Say how many lines in the records contain the string "Bałaban", giving the number by itself.

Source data
╭──
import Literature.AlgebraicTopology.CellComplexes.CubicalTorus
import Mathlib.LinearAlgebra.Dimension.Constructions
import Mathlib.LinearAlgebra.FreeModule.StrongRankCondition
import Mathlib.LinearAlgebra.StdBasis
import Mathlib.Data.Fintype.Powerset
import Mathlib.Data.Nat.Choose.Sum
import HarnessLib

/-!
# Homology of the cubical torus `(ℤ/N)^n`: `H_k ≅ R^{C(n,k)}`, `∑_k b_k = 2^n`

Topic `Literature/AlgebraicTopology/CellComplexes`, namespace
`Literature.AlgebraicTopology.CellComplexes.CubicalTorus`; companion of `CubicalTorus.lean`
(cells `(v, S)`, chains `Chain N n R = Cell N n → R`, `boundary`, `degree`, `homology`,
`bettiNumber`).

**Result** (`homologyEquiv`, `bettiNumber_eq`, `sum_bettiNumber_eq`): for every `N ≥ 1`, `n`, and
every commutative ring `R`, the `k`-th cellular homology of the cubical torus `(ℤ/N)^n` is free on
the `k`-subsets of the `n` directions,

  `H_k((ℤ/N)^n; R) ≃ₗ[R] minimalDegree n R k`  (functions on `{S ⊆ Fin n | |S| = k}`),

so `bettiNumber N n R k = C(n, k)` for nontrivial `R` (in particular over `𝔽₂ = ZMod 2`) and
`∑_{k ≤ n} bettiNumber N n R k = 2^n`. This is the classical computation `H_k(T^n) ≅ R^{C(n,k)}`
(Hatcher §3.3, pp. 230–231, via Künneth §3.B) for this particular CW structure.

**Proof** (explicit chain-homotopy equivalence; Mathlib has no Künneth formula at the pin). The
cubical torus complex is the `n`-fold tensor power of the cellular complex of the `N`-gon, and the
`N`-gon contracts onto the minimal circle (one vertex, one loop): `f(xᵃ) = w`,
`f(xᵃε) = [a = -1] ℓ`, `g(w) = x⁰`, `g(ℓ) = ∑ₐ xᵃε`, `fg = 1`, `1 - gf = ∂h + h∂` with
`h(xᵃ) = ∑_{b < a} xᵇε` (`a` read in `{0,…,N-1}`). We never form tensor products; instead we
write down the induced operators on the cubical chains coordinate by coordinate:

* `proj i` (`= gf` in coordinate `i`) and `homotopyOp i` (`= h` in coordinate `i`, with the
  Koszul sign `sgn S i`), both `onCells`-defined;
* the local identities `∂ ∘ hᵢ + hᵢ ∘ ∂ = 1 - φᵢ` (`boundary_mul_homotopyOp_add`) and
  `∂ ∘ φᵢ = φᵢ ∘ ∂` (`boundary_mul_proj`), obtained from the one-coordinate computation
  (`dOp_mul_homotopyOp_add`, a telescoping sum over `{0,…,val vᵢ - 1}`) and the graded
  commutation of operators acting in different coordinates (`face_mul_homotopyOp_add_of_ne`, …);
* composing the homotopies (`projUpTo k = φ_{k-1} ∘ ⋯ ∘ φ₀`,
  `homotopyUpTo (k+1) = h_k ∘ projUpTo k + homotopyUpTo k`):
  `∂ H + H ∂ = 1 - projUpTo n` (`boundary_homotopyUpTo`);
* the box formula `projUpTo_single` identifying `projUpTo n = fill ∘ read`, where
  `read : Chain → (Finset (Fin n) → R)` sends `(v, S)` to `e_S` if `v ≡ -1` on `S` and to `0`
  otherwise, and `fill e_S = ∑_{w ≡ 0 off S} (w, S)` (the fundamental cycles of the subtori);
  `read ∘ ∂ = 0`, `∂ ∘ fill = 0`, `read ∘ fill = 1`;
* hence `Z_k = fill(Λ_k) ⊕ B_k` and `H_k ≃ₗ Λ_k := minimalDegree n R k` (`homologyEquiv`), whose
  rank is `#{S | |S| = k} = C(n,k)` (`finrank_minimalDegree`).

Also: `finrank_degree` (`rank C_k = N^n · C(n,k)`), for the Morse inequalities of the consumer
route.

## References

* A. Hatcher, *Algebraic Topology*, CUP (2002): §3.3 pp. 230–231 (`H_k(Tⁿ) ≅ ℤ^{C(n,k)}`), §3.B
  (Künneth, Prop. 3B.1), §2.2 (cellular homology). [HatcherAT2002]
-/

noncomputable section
╰──
╭──
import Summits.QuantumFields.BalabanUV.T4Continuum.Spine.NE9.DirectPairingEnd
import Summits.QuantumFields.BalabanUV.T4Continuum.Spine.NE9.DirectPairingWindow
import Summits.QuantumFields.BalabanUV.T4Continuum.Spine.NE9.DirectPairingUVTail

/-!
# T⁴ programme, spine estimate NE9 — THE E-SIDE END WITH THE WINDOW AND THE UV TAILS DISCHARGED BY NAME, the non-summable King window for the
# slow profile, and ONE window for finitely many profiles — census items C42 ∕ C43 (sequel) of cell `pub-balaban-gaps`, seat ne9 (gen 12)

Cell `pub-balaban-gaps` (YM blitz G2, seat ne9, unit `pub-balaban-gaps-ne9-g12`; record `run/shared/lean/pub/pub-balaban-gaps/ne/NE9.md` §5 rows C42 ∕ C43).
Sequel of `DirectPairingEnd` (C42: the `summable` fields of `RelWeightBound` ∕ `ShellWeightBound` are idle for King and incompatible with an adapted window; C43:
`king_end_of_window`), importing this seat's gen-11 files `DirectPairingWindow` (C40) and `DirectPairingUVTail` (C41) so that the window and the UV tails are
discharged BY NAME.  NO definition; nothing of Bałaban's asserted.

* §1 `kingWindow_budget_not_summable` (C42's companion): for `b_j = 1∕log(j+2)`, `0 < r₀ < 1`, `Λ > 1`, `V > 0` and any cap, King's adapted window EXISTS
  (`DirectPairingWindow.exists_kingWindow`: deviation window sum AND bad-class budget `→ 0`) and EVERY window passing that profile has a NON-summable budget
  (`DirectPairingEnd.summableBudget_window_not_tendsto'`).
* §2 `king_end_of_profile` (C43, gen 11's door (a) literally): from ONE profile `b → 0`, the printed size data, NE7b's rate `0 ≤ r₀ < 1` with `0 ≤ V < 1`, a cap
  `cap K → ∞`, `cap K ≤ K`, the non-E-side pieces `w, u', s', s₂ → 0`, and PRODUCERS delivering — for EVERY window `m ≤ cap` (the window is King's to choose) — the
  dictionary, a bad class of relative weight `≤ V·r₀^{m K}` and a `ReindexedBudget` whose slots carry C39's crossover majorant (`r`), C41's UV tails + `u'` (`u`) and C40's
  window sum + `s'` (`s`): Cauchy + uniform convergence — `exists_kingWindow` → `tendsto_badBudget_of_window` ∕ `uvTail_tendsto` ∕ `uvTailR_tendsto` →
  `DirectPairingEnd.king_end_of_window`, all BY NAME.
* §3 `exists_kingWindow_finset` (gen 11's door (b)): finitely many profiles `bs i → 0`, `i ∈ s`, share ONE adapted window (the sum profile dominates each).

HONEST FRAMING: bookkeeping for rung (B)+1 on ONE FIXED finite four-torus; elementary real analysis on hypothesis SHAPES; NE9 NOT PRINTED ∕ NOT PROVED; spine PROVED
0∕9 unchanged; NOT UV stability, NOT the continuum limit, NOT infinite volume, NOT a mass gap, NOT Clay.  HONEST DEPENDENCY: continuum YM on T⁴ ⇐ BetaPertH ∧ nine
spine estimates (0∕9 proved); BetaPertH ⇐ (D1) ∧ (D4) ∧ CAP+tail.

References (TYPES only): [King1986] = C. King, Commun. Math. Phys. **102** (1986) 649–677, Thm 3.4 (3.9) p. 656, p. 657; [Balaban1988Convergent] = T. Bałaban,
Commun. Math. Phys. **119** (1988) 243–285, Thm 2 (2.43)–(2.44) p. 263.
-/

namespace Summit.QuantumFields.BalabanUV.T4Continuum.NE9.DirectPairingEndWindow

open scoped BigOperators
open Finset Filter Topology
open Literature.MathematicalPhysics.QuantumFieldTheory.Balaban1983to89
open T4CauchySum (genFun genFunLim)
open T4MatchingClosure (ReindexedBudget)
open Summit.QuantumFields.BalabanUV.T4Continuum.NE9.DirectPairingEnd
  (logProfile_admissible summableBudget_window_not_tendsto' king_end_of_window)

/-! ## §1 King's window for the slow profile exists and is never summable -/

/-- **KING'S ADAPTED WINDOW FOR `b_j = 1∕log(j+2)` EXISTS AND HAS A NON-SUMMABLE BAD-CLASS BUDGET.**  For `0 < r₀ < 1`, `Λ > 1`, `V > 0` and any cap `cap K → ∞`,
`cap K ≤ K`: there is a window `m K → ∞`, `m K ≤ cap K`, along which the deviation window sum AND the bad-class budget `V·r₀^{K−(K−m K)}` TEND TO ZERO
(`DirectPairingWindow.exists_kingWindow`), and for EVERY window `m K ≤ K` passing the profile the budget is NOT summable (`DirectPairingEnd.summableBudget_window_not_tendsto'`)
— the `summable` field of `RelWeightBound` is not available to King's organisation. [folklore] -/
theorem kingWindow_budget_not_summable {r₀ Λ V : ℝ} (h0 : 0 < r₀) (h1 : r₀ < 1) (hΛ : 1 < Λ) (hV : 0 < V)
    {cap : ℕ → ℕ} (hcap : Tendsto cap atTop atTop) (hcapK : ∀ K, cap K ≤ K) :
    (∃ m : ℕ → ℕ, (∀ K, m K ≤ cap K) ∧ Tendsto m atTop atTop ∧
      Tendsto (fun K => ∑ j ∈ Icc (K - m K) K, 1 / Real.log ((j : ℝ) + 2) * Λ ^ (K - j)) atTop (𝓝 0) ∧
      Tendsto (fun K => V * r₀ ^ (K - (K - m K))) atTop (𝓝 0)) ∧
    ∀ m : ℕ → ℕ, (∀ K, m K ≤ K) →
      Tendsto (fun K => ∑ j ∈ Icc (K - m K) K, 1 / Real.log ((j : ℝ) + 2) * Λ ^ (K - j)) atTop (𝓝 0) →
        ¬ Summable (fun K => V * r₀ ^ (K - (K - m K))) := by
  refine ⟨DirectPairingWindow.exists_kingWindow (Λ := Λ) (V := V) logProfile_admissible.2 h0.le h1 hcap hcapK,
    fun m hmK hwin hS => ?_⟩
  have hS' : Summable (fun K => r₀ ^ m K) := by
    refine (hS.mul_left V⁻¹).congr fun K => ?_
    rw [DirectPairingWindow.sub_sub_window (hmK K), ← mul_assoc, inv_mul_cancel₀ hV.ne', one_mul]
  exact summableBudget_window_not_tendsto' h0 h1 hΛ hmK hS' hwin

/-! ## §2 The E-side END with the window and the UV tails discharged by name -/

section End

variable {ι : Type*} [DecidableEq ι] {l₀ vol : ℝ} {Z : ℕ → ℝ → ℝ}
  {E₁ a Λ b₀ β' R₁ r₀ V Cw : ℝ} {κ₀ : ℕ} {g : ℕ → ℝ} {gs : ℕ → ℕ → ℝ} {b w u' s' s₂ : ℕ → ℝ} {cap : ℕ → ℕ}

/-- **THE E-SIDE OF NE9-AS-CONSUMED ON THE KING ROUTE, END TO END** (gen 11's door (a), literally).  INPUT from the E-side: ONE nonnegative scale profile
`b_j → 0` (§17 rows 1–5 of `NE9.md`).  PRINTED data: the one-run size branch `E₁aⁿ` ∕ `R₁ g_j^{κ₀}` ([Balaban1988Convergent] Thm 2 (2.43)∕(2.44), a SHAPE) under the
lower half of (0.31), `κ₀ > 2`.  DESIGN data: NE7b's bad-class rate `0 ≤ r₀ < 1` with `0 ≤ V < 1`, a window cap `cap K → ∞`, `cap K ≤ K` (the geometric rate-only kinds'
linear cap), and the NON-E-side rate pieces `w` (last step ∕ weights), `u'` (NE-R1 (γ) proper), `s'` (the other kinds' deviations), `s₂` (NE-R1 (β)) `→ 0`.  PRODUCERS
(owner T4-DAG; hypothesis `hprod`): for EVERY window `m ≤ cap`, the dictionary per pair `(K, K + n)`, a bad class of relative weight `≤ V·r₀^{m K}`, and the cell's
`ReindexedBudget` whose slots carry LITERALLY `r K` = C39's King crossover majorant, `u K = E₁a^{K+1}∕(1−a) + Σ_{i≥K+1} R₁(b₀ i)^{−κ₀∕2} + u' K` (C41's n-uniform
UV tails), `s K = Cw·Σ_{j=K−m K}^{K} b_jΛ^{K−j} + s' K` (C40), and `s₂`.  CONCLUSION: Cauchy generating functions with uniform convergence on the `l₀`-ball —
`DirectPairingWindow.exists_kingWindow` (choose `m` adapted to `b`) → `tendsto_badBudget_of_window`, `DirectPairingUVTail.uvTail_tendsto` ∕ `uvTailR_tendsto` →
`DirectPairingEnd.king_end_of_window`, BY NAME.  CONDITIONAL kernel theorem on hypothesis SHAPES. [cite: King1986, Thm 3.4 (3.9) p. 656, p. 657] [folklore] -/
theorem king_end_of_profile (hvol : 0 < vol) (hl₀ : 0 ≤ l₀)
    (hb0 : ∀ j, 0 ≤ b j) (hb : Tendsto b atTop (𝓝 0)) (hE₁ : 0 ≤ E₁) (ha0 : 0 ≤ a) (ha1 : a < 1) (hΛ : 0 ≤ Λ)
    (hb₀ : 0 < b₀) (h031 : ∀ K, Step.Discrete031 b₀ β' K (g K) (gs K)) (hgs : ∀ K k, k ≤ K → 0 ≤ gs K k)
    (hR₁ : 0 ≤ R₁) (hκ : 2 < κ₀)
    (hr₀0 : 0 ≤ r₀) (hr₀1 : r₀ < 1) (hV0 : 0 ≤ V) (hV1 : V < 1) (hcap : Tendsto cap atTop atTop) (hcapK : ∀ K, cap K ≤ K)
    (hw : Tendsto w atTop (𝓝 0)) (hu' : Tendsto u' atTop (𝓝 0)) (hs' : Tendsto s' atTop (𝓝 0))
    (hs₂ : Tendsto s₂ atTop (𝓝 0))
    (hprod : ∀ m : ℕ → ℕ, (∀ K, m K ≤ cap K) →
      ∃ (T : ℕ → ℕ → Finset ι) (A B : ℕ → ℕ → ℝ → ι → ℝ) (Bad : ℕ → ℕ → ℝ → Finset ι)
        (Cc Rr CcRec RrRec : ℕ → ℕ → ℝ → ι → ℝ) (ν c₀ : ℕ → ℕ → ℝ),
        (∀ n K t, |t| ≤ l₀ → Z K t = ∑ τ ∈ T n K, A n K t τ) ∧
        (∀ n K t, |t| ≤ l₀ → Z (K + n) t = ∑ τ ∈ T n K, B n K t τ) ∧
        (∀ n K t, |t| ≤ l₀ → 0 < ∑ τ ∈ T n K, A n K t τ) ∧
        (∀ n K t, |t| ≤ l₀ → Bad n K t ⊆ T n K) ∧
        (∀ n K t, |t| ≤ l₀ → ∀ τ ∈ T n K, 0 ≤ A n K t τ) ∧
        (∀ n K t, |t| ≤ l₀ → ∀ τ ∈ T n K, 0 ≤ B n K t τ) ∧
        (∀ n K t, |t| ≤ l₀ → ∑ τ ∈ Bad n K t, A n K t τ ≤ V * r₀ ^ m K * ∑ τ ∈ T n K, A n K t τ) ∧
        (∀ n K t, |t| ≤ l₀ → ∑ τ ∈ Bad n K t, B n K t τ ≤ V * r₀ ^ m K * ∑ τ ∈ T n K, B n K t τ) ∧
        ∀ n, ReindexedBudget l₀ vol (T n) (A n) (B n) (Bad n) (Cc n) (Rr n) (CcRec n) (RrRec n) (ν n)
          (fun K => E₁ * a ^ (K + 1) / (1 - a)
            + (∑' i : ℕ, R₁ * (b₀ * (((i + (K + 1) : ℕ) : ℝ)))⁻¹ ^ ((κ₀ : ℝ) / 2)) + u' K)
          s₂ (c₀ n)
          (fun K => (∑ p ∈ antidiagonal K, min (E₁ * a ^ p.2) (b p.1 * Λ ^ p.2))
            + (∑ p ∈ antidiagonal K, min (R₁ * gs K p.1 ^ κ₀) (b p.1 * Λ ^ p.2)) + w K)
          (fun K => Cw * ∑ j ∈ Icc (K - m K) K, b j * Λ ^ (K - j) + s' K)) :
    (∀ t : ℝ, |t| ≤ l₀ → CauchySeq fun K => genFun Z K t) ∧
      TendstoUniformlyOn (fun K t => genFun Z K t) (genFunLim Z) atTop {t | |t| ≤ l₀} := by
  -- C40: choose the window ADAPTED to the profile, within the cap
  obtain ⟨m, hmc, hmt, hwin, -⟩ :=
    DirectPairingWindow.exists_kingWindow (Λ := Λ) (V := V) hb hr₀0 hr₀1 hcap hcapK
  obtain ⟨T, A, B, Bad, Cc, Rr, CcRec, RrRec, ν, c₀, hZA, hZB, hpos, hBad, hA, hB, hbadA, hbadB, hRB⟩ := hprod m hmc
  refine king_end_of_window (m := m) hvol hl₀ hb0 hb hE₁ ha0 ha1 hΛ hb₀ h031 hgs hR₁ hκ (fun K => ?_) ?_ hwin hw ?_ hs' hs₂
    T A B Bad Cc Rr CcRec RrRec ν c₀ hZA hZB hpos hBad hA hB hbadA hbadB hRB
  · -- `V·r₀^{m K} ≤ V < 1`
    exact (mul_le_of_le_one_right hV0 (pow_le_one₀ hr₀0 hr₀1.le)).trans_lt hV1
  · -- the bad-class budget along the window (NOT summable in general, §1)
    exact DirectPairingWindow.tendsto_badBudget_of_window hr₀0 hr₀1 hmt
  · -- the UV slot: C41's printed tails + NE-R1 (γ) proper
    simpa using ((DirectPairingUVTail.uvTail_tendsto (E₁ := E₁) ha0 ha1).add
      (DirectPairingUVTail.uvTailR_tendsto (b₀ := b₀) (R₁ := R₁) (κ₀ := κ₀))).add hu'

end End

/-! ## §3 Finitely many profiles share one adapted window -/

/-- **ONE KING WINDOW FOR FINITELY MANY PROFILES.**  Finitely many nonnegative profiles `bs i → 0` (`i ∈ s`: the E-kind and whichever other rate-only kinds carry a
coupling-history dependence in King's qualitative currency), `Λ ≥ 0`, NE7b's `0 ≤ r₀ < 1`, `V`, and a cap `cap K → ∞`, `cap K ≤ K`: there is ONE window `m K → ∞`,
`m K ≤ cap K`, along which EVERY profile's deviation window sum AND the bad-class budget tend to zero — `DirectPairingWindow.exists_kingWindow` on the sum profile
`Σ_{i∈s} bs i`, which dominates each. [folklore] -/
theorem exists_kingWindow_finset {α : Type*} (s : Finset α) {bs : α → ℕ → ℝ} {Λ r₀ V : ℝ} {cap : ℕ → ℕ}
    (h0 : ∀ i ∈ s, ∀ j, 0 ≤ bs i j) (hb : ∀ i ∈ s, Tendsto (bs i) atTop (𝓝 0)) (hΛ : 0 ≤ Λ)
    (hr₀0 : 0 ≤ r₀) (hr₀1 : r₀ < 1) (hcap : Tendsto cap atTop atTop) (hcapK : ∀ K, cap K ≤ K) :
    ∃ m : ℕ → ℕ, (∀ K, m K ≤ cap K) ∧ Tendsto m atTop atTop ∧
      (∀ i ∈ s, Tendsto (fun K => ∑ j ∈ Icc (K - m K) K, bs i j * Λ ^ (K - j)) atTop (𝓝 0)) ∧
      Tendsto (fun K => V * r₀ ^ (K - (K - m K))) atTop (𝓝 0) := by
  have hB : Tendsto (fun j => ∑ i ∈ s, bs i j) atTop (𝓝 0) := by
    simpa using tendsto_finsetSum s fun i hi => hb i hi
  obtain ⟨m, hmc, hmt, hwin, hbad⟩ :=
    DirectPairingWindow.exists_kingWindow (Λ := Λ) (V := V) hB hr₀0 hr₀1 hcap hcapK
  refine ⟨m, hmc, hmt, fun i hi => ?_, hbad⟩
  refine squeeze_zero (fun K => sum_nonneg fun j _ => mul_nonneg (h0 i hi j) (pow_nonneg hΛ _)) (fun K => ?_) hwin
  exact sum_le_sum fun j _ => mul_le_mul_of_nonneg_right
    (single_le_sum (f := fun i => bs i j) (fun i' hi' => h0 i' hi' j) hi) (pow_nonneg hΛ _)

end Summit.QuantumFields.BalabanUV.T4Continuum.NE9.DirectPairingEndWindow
╰──
╭──
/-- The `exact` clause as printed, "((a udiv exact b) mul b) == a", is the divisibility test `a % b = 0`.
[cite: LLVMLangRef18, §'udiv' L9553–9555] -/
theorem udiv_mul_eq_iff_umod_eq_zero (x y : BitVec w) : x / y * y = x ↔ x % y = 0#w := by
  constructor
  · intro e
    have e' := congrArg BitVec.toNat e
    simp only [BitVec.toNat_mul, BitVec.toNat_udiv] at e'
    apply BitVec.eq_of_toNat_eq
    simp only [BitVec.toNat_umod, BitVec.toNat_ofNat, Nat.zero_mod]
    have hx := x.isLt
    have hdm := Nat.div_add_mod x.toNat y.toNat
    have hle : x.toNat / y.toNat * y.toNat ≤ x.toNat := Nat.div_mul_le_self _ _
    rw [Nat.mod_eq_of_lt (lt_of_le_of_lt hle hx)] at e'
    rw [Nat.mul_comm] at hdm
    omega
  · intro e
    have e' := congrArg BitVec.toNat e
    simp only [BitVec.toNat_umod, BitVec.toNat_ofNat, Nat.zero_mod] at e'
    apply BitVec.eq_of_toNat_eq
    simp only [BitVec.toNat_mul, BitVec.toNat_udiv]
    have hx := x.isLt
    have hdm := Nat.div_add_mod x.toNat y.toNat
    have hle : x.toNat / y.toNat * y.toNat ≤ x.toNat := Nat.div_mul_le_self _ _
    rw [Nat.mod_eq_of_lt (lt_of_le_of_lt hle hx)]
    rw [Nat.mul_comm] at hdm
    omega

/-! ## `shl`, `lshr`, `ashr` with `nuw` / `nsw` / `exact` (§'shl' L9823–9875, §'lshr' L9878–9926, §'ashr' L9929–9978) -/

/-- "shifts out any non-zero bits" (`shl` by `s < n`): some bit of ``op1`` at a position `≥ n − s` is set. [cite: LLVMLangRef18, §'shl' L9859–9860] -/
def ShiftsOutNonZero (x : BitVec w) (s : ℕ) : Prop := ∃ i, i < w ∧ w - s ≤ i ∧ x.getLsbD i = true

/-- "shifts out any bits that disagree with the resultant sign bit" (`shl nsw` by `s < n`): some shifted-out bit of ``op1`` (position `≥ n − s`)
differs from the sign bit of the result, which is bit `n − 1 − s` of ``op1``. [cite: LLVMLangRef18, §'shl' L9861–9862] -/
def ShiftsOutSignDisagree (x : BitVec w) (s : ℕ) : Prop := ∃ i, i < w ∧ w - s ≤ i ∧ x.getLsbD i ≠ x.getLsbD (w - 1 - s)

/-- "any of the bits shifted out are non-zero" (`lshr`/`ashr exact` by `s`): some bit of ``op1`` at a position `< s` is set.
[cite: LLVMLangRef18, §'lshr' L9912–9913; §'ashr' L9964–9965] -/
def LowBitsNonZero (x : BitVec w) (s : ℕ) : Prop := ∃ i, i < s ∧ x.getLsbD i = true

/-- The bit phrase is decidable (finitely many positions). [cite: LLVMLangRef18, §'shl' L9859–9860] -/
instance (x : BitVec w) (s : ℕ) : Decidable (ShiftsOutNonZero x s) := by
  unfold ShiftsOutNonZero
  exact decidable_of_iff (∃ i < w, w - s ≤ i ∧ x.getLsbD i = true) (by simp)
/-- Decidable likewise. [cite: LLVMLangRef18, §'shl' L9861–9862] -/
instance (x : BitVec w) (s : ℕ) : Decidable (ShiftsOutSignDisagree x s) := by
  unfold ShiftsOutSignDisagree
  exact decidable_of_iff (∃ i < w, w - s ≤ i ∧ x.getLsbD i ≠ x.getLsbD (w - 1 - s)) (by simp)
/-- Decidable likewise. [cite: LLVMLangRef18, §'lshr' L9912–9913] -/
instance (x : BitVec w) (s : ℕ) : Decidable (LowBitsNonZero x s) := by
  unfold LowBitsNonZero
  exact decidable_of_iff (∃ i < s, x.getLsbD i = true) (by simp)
╰──
#### Solution to this problem:
2